With reference to Thomas Jefferson’s decision to donate his library to the government of the United States, the letter calls on the present administration to use the power of the internet to realise Jefferson’s vision of government as an agency that encourages the wide diffusion of knowledge for the benefit of society:

We ask your help to achieve this 21st century dream, making the vast resources of our federal government available to all on the global Internet, making access to knowledge a right for all Americans and a defining contribution for our future.

The letter directs you to a corresponding e-petition that can be viewed and signed here.

Opening up Domesday Book

December 19, 2011 in Public Domain

The following guest post is by Anna Powell-Smith from the Open Domesday project. Anna is a member of our brand new Working Group on Open Humanities.

Domesday Book might be one of the most famous government datasets ever created. Which makes it all the stranger that it’s not freely available online – at the National Archives, you have to pay £2 per page to download copies of the text.

Domesday is pretty much unique. It records the ownership of almost every acre of land in England in 1066 and 1086 – a feat not repeated in modern times. It records almost every household. It records the industrial resources of an entire nation, from castles to mills to oxen.
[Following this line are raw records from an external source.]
import Summits.Ventures.CertifiedManyBodySolver.Downfold.EmeryFermiSurfaceShapeBox
import Literature.MathematicalPhysics.QuantumLattice.CuprateAxialOrbitalDownfold
import HarnessLib

/-!
# The four-orbital (d, s, pₓ, p_y) cuprate model WITH direct oxygen–oxygen hopping: its Fermi surface is
# again EXACTLY a `t–t′` contour, and the axial channel enters the shape through ONE linear parameter

Venture CertifiedManyBodySolver, cell `pub/hubbard-downfold` (stage S1, HUMAN RULINGS D-0096/D-0098),
seat hubbard-downfold-mod-4 (technique B); namespace `Summit.Ventures.CertifiedManyBodySolver.Downfold.Emery`.
Everything here is PROVED (exact algebra). WHAT THIS IS NOT: a statement about any material; the scale
of the contour hoppings is conventional (only the ratio is physical); the axial level `ε_s` and coupling
`t_sp` are model inputs, not determined here.

`EmeryFermiSurfaceShape` proved: every constant-energy contour of the σ three-band model
(`bloch4`: Δ, t_pd, t_pp, t_pp′) is a pure `t–t′` contour with `t′/t = fsRatio = −fsN/(fsD + 2fsN)`.
The cell's boxes found that this σ value is the WHOLE direct near-Fermi-surface `t′/t` for La₂CuO₄ but
only 45–75 % of it for Hg/Tl/oxychloride/nickelate materials — the rest being the axial (Cu-4s / apical)
channel of [PavariniEtAl2001]. Here that channel is added EXACTLY:

* §1 `fourBandPP Δ ε_s t_pd t_pp t_pp′ t_sp` — the (d, s, pₓ, p_y) Bloch matrix of [AndersenEtAl1995,
  Eq. (1)] / [PavariniEtAl2001, Eqs. (1)–(3)] (lit-1's `CuprateFourOrbital.fourBand`, `fourBandPP_pure`)
  PLUS the direct O–O hoppings `t_pp` (`−4t_pp sx sy`) and `t_pp′` (`−4t_pp′ sx²`, `−4t_pp′ sy²`) of
  `bloch4`; its characteristic determinant in closed form (`det_fourBandPP_sub`):
  `det(H₄ − ε) = −[(ε_s − ε)·charCubic(t_pp, t_pp′) + t_sp²·axialLin]`, where `axialLin` is the
  coefficient of the CO-SHIFT: `charCubic(t_pp + a, t_pp′ + a) = charCubic(t_pp, t_pp′) + a·axialLin`
  (`charCubic_coshift` — the secular cubic is AFFINE in a common shift of the two O–O hoppings).
* §2 `det_fourBandPP_eq_zero_iff_charCubic`: for `ε ≠ ε_s` the four-orbital secular equation at `k`
  is the σ secular equation at the co-shifted point `a(ε) = t_sp²/(ε_s − ε)` (Löwdin elimination of s;
  generalises `EmeryAxialShift.det_fourBand_eq_zero_iff_bloch4` to `t_pp, t_pp′ ≠ 0`); hence THE CONTOUR
  THEOREM FOR THE FULL MODEL (`det_fourBandPP_eq_zero_iff_oneBand`): every constant-energy contour of the
  four-orbital + O–O model is EXACTLY a `t–t′` contour with
  `t′/t = fsRatio Δ t_pd (t_pp + a(ε)) (t_pp′ + a(ε)) ε`.
* §3 THE AXIAL CHANNEL IS ONE LINEAR PARAMETER: `fsN(t_pp + a, t_pp′ + a) = fsN + a·(4t_pd² + 2ε(t_pp −
  t_pp′))`, `fsD(t_pp′ + a) = fsD − a·ε(Δ + ε)` (`fsN_coshift`, `fsD_coshift`), so
  `t′/t = −(n₀ + a n₁)/((d₀ − a d₁) + 2(n₀ + a n₁))` (`fsRatio_coshift`) is ANTITONE in the axial
  admixture `a` (`fsRatio_coshift_anti`: more Cu-4s/apical admixture ⇒ more cuprate-like Fermi surface,
  the sign content of [PavariniEtAl2001] Fig. 3, exactly and at every filling), and the admixture that
  reproduces a GIVEN near-Fermi-surface ratio `R` (e.g. the direct one-band object-E value) is the closed
  form `axialAdmixture R n₀ n₁ d₀ d₁ = −(R(d₀ + 2n₀) + n₀)/(R(2n₁ − d₁) + n₁)` (`fsRatio_at_axialAdmixture`);
  with Pavarini's `a = t_sp²/(ε_s − ε_F)` this fixes the axial level needed per material
  (`axialLevel_of_admixture`) — the certified replacement of the cell's bisection numerics
  (INFLATION-RULES-3to1-B §B.10).

Sources: [AndersenEtAl1995, §§5–6]; [PavariniEtAl2001, Eqs. (1)–(3), Fig. 3];
[HybertsenSchluterChristensen1989, Eq. (1)].
-/

noncomputable section

namespace Summit.Ventures.CertifiedManyBodySolver.Downfold.Emery

open Real

/-! ## §1 The four-orbital + O–O Bloch matrix and its determinant -/

/-- The (d, s, pₓ, p_y) Bloch matrix with `ε_d = 0`, axial level `ε_s`, `ε_p = −Δ`, couplings
`t_pd` (d–p, b₁g signs), `t_sp` (s–p, a₁g signs), direct O–O hopping `t_pp` and across-Cu O–O hopping
`t_pp′ = c`; `sx = sin(kx/2)`, `sy = sin(ky/2)`. [cite: AndersenEtAl1995, Eq. (1)];
[cite: PavariniEtAl2001, Eqs. (1)–(3)] -/
def fourBandPP (Δ εs tpd tpp c tsp sx sy : ℝ) : Matrix (Fin 4) (Fin 4) ℝ :=
  !![0, 0, 2 * tpd * sx, -2 * tpd * sy;
     0, εs, 2 * tsp * sx, 2 * tsp * sy;
     2 * tpd * sx, 2 * tsp * sx, -Δ - 4 * c * sx ^ 2, -4 * tpp * sx * sy;
     -2 * tpd * sy, 2 * tsp * sy, -4 * tpp * sx * sy, -Δ - 4 * c * sy ^ 2]

/-- With `t_pp = t_pp′ = 0` this is lit-1's pure four-orbital matrix `CuprateFourOrbital.fourBand 0 ε_s (−Δ)`.
[cite: PavariniEtAl2001, Eqs. (1)–(3)] -/
theorem fourBandPP_pure (Δ εs tpd tsp sx sy : ℝ) :
    fourBandPP Δ εs tpd 0 0 tsp sx sy =
      Literature.MathematicalPhysics.QuantumLattice.CuprateFourOrbital.fourBand 0 εs (-Δ) tpd tsp sx sy := by
  ext i j
  fin_cases i <;> fin_cases j <;>
    simp [fourBandPP, Literature.MathematicalPhysics.QuantumLattice.CuprateFourOrbital.fourBand]

/-- The coefficient of the axial co-shift in the σ secular cubic:
`axialLin = 4ε(Δ + ε)(x + y) − 64t_pd²·xy − 32ε(t_pp − t_pp′)·xy`. [folklore] -/
def axialLin (Δ tpd tpp c x y ε : ℝ) : ℝ :=
  4 * ε * (Δ + ε) * (x + y) - 64 * tpd ^ 2 * (x * y) - 32 * ε * (tpp - c) * (x * y)

/-- THE SECULAR CUBIC IS AFFINE IN A COMMON O–O SHIFT:
`charCubic(t_pp + a, t_pp′ + a) = charCubic(t_pp, t_pp′) + a·axialLin` (the `a²` terms cancel).
[folklore] -/
theorem charCubic_coshift (Δ tpd tpp c a x y ε : ℝ) :
    charCubic Δ tpd (tpp + a) (c + a) x y ε = charCubic Δ tpd tpp c x y ε + a * axialLin Δ tpd tpp c x y ε := by
  unfold charCubic axialLin
  ring

/-- `fourBandPP − ε·1` written out. [folklore] -/
def secularPP (Δ εs tpd tpp c tsp sx sy ε : ℝ) : Matrix (Fin 4) (Fin 4) ℝ :=
  !![-ε, 0, 2 * tpd * sx, -2 * tpd * sy;
     0, εs - ε, 2 * tsp * sx, 2 * tsp * sy;
     2 * tpd * sx, 2 * tsp * sx, -Δ - 4 * c * sx ^ 2 - ε, -4 * tpp * sx * sy;
     -2 * tpd * sy, 2 * tsp * sy, -4 * tpp * sx * sy, -Δ - 4 * c * sy ^ 2 - ε]

/-- `fourBandPP − ε·1 = secularPP`. [folklore] -/
theorem fourBandPP_sub_smul (Δ εs tpd tpp c tsp sx sy ε : ℝ) :
    fourBandPP Δ εs tpd tpp c tsp sx sy - ε • (1 : Matrix (Fin 4) (Fin 4) ℝ) =
      secularPP Δ εs tpd tpp c tsp sx sy ε := by
  ext i j
  fin_cases i <;> fin_cases j <;> simp [fourBandPP, secularPP]

/-- THE FOUR-ORBITAL DETERMINANT IN CLOSED FORM (all k, all ε):
`det(H₄ − ε) = −[(ε_s − ε)·charCubic(sx², sy², ε) + t_sp²·axialLin(sx², sy², ε)]`.
[cite: AndersenEtAl1995, Eqs. (2), (5)] -/
theorem det_fourBandPP_sub (Δ εs tpd tpp c tsp sx sy ε : ℝ) :
    (fourBandPP Δ εs tpd tpp c tsp sx sy - ε • (1 : Matrix (Fin 4) (Fin 4) ℝ)).det =
      -((εs - ε) * charCubic Δ tpd tpp c (sx ^ 2) (sy ^ 2) ε
        + tsp ^ 2 * axialLin Δ tpd tpp c (sx ^ 2) (sy ^ 2) ε) := by
  rw [fourBandPP_sub_smul]
  simp [secularPP, Matrix.det_succ_row_zero, Fin.sum_univ_succ, Fin.succAbove, charCubic, axialLin]
  ring

/-! ## §2 Löwdin elimination of the axial orbital: the co-shifted σ model, and the contour theorem -/

/-- For `ε ≠ ε_s`: `det(H₄ − ε) = −(ε_s − ε)·charCubic(t_pp + a, t_pp′ + a)` with the axial admixture
`a = t_sp²/(ε_s − ε)` — eliminating the s orbital at energy `ε` co-shifts BOTH oxygen–oxygen hoppings by
`a`. [cite: PavariniEtAl2001, Eqs. (1)–(3)] -/
theorem det_fourBandPP_sub_eq_coshift (Δ εs tpd tpp c tsp sx sy ε : ℝ) (hε : ε ≠ εs) :
    (fourBandPP Δ εs tpd tpp c tsp sx sy - ε • (1 : Matrix (Fin 4) (Fin 4) ℝ)).det =
      -((εs - ε) * charCubic Δ tpd (tpp + tsp ^ 2 / (εs - ε)) (c + tsp ^ 2 / (εs - ε))
        (sx ^ 2) (sy ^ 2) ε) := by
  have hne : εs - ε ≠ 0 := sub_ne_zero.mpr (Ne.symm hε)
  rw [det_fourBandPP_sub, charCubic_coshift]
  field_simp

/-- THE FOUR-ORBITAL SECULAR EQUATION IS THE CO-SHIFTED σ SECULAR EQUATION (`ε ≠ ε_s`).
[cite: PavariniEtAl2001, Eqs. (1)–(3)] -/
theorem det_fourBandPP_eq_zero_iff_charCubic (Δ εs tpd tpp c tsp sx sy ε : ℝ) (hε : ε ≠ εs) :
    (fourBandPP Δ εs tpd tpp c tsp sx sy - ε • (1 : Matrix (Fin 4) (Fin 4) ℝ)).det = 0 ↔
      charCubic Δ tpd (tpp + tsp ^ 2 / (εs - ε)) (c + tsp ^ 2 / (εs - ε)) (sx ^ 2) (sy ^ 2) ε = 0 := by
  have hne : εs - ε ≠ 0 := sub_ne_zero.mpr (Ne.symm hε)
  rw [det_fourBandPP_sub_eq_coshift Δ εs tpd tpp c tsp sx sy ε hε, neg_eq_zero, mul_eq_zero]
  constructor
  · rintro (h | h)
    · exact absurd h hne
    · exact h
  · intro h
    exact Or.inr h

/-- … equivalently the `bloch4` secular equation at the co-shifted point (the `t_pp, t_pp′ ≠ 0`
generalisation of `EmeryAxialShift.det_fourBand_eq_zero_iff_bloch4`). [cite: PavariniEtAl2001, Eqs. (1)–(3)] -/
theorem det_fourBandPP_eq_zero_iff_bloch4 (Δ εs tpd tpp c tsp sx sy ε : ℝ) (hε : ε ≠ εs) :
    (fourBandPP Δ εs tpd tpp c tsp sx sy - ε • (1 : Matrix (Fin 4) (Fin 4) ℝ)).det = 0 ↔
      (bloch4 Δ tpd (tpp + tsp ^ 2 / (εs - ε)) (c + tsp ^ 2 / (εs - ε)) sx sy
        - ε • (1 : Matrix (Fin 3) (Fin 3) ℝ)).det = 0 := by
  rw [det_fourBandPP_eq_zero_iff_charCubic Δ εs tpd tpp c tsp sx sy ε hε,
    det_bloch4_sub_eq_neg_charCubic, neg_eq_zero]

/-- THE CONTOUR THEOREM FOR THE FOUR-ORBITAL + O–O MODEL: for `ε ≠ ε_s`, `ε` is a band energy at
`k = (kx, ky)` iff `k` lies on the constant-energy contour of the PURE `t–t′` one-band form with the
co-shifted weights, `t = fsT Δ t_pd (t_pp + a) (t_pp′ + a) ε`, `t′ = fsTp t_pd (t_pp + a) (t_pp′ + a) ε`,
`a = t_sp²/(ε_s − ε)`: every constant-energy contour (in particular the Fermi surface at any filling) is
EXACTLY a `t–t′` contour with `t′/t = fsRatio Δ t_pd (t_pp + a) (t_pp′ + a) ε`.
[cite: AndersenEtAl1995, §6]; [cite: PavariniEtAl2001, Eqs. (1)–(3)] -/
theorem det_fourBandPP_eq_zero_iff_oneBand (Δ εs tpd tpp c tsp kx ky ε γ : ℝ) (hε : ε ≠ εs) :
    (fourBandPP Δ εs tpd tpp c tsp (Real.sin (kx / 2)) (Real.sin (ky / 2))
        - ε • (1 : Matrix (Fin 4) (Fin 4) ℝ)).det = 0 ↔
      oneBand γ (fsT Δ tpd (tpp + tsp ^ 2 / (εs - ε)) (c + tsp ^ 2 / (εs - ε)) ε)
          (fsTp tpd (tpp + tsp ^ 2 / (εs - ε)) (c + tsp ^ 2 / (εs - ε)) ε) 0 kx ky
        = γ - 4 * fsT Δ tpd (tpp + tsp ^ 2 / (εs - ε)) (c + tsp ^ 2 / (εs - ε)) ε
            - 4 * fsTp tpd (tpp + tsp ^ 2 / (εs - ε)) (c + tsp ^ 2 / (εs - ε)) ε + cA Δ ε := by
  rw [det_fourBandPP_eq_zero_iff_bloch4 Δ εs tpd tpp c tsp _ _ ε hε]
  exact det_bloch4_eq_zero_iff_oneBand _ _ _ _ _ _ _ _

/-! ## §3 The axial channel is ONE linear parameter of the Fermi-surface shape -/

/-- The slope of the diagonal weight under the co-shift: `n₁ = 4t_pd² + 2ε(t_pp − t_pp′)`. [folklore] -/
def fsN1 (tpd tpp c ε : ℝ) : ℝ := 4 * tpd ^ 2 + 2 * ε * (tpp - c)

/-- The slope of the nearest-neighbour weight under the co-shift: `d₁ = ε(Δ + ε)` (it DEcreases `fsD`).
[folklore] -/
def fsD1 (Δ ε : ℝ) : ℝ := ε * (Δ + ε)

/-- `fsN(t_pp + a, t_pp′ + a) = fsN + a·n₁`. [folklore] -/
theorem fsN_coshift (tpd tpp c a ε : ℝ) :
    fsN tpd (tpp + a) (c + a) ε = fsN tpd tpp c ε + a * fsN1 tpd tpp c ε := by
  unfold fsN fsN1
  ring

/-- `fsD(t_pp′ + a) = fsD − a·d₁`. [folklore] -/
theorem fsD_coshift (Δ tpd c a ε : ℝ) : fsD Δ tpd (c + a) ε = fsD Δ tpd c ε - a * fsD1 Δ ε := by
  unfold fsD fsD1
  ring

/-- The Fermi-surface ratio of the full model as a Möbius function of the axial admixture `a`:
`t′/t = −(n₀ + a n₁)/((d₀ − a d₁) + 2(n₀ + a n₁))`. [folklore] -/
theorem fsRatio_coshift (Δ tpd tpp c a ε : ℝ) :
    fsRatio Δ tpd (tpp + a) (c + a) ε =
      -(fsN tpd tpp c ε + a * fsN1 tpd tpp c ε) /
        ((fsD Δ tpd c ε - a * fsD1 Δ ε) + 2 * (fsN tpd tpp c ε + a * fsN1 tpd tpp c ε)) := by
  unfold fsRatio
  rw [fsN_coshift, fsD_coshift]

/-- MORE AXIAL ADMIXTURE ⇒ MORE CUPRATE-LIKE FERMI SURFACE: for `0 ≤ a₁ ≤ a₂` with `n₁ ≥ 0`, `d₁ ≥ 0`,
`fsN > 0` and `fsD − a₂d₁ > 0` (the co-shifted model still in the charge-transfer regime), the ratio is
antitone: `t′/t(a₂) ≤ t′/t(a₁)`. [cite: PavariniEtAl2001, Fig. 3 (t′/t grows with the range parameter)] -/
theorem fsRatio_coshift_anti {Δ tpd tpp c ε a₁ a₂ : ℝ} (ha₁ : 0 ≤ a₁) (h12 : a₁ ≤ a₂)
    (hn₀ : 0 < fsN tpd tpp c ε) (hn₁ : 0 ≤ fsN1 tpd tpp c ε) (hd₁ : 0 ≤ fsD1 Δ ε)
    (hd₂ : 0 < fsD Δ tpd c ε - a₂ * fsD1 Δ ε) :
    fsRatio Δ tpd (tpp + a₂) (c + a₂) ε ≤ fsRatio Δ tpd (tpp + a₁) (c + a₁) ε := by
  rw [fsRatio_coshift, fsRatio_coshift]
  set n₀ := fsN tpd tpp c ε
  set n₁ := fsN1 tpd tpp c ε
  set d₀ := fsD Δ tpd c ε
  set d₁ := fsD1 Δ ε
  have hnA : 0 < n₀ + a₁ * n₁ := by nlinarith
  have hnB : n₀ + a₁ * n₁ ≤ n₀ + a₂ * n₁ := by nlinarith
  have hdA : d₀ - a₂ * d₁ ≤ d₀ - a₁ * d₁ := by nlinarith
  calc -(n₀ + a₂ * n₁) / (d₀ - a₂ * d₁ + 2 * (n₀ + a₂ * n₁))
      ≤ -(n₀ + a₁ * n₁) / (d₀ - a₂ * d₁ + 2 * (n₀ + a₁ * n₁)) := neg_div_add_anti_n hd₂ hnA hnB
    _ ≤ -(n₀ + a₁ * n₁) / (d₀ - a₁ * d₁ + 2 * (n₀ + a₁ * n₁)) := neg_div_add_mono_d hd₂ hdA hnA

/-- The axial admixture reproducing a prescribed Fermi-surface ratio `R`:
`a* = −(R(d₀ + 2n₀) + n₀)/(R(2n₁ − d₁) + n₁)`. [folklore] -/
def axialAdmixture (R n₀ n₁ d₀ d₁ : ℝ) : ℝ := -(R * (d₀ + 2 * n₀) + n₀) / (R * (2 * n₁ - d₁) + n₁)

/-- INVERSE MAP (closed form): if `R(2n₁ − d₁) + n₁ ≠ 0` and the co-shifted contour is non-degenerate
(`fsD − a*d₁ + 2(fsN + a*n₁) ≠ 0`), then at `a* = axialAdmixture R fsN n₁ fsD d₁` the full model's
Fermi-surface ratio EQUALS `R`: the axial admixture needed to carry a material's σ Fermi surface onto its
direct one-band (object-E) Fermi surface, with no bisection. [folklore] -/
theorem fsRatio_at_axialAdmixture {Δ tpd tpp c ε R : ℝ}
    (hden : R * (2 * fsN1 tpd tpp c ε - fsD1 Δ ε) + fsN1 tpd tpp c ε ≠ 0)
    (hT : fsD Δ tpd c ε - axialAdmixture R (fsN tpd tpp c ε) (fsN1 tpd tpp c ε) (fsD Δ tpd c ε) (fsD1 Δ ε)
        * fsD1 Δ ε + 2 * (fsN tpd tpp c ε + axialAdmixture R (fsN tpd tpp c ε) (fsN1 tpd tpp c ε)
        (fsD Δ tpd c ε) (fsD1 Δ ε) * fsN1 tpd tpp c ε) ≠ 0) :
    fsRatio Δ tpd (tpp + axialAdmixture R (fsN tpd tpp c ε) (fsN1 tpd tpp c ε) (fsD Δ tpd c ε) (fsD1 Δ ε))
        (c + axialAdmixture R (fsN tpd tpp c ε) (fsN1 tpd tpp c ε) (fsD Δ tpd c ε) (fsD1 Δ ε)) ε = R := by
  rw [fsRatio_coshift, div_eq_iff hT]
  unfold axialAdmixture at *
  set n₀ := fsN tpd tpp c ε
  set n₁ := fsN1 tpd tpp c ε
  set d₀ := fsD Δ tpd c ε
  set d₁ := fsD1 Δ ε
  field_simp
  ring

/-- Pavarini's parametrisation of the admixture: `a = t_sp²/(ε_s − ε)` is solved for the axial level by
`ε_s = ε + t_sp²/a` (`a ≠ 0`, `ε_s ≠ ε`). [cite: PavariniEtAl2001, text after Eq. (2)] -/
theorem axialLevel_of_admixture {tsp εs ε a : ℝ} (ha : a ≠ 0) (hε : εs - ε ≠ 0)
    (h : a = tsp ^ 2 / (εs - ε)) : εs = ε + tsp ^ 2 / a := by
  have h2 : a * (εs - ε) = tsp ^ 2 := by
    rw [h]; field_simp
  field_simp
  linarith

end Summit.Ventures.CertifiedManyBodySolver.Downfold.Emery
As an event, held in the traumatic aftermath of the Norman conquest, the Domesday inquest scarred itself deeply into the mindset of the nation – and one historian wrote that on his deathbed, William the Conqueror regretted the violence required to complete it. As a historical dataset, it is invaluable and fascinating.

In my spare time, I’ve been working on making Domesday Book available online at Open Domesday. In this, I’ve been greatly aided by the distinguished Domesday scholar Professor John Palmer, and his geocoded dataset of settlements and people in Domesday, created with AHRC funding in the 1990s.

I’m very happy to announce that we’re now able to make full-page, high-resolution images of the Domesday folios available under CC-BY-SA. You can browse or download the folios en masse at the Internet Archive (recommended), or page-by-page at Open Domesday.

I’ve also been working on a RESTful API to Domesday Book, to accompany the release of the folios. Our API supports geographic queries, and returns the economic and social statistics for each settlement in Domesday – from the number of households to (where listed) the number of pigs, sheep and oxen.

As an example, here is the folio entry for Marsh Gibbon in Buckinghamshire, still a thriving village today:

Marsh Gibbon in Domesday Book

Domesday is not often descriptive, but this entry gives us a glimpse of the state of the English population. The entry tells us that Marsh Gibbon held 11 households, including 3 slaves, and it has woodland on which the locals paid a tax of 30 pigs. The owner in 1066 was one Aelric, and he still lives there “harshly and wretchedly”.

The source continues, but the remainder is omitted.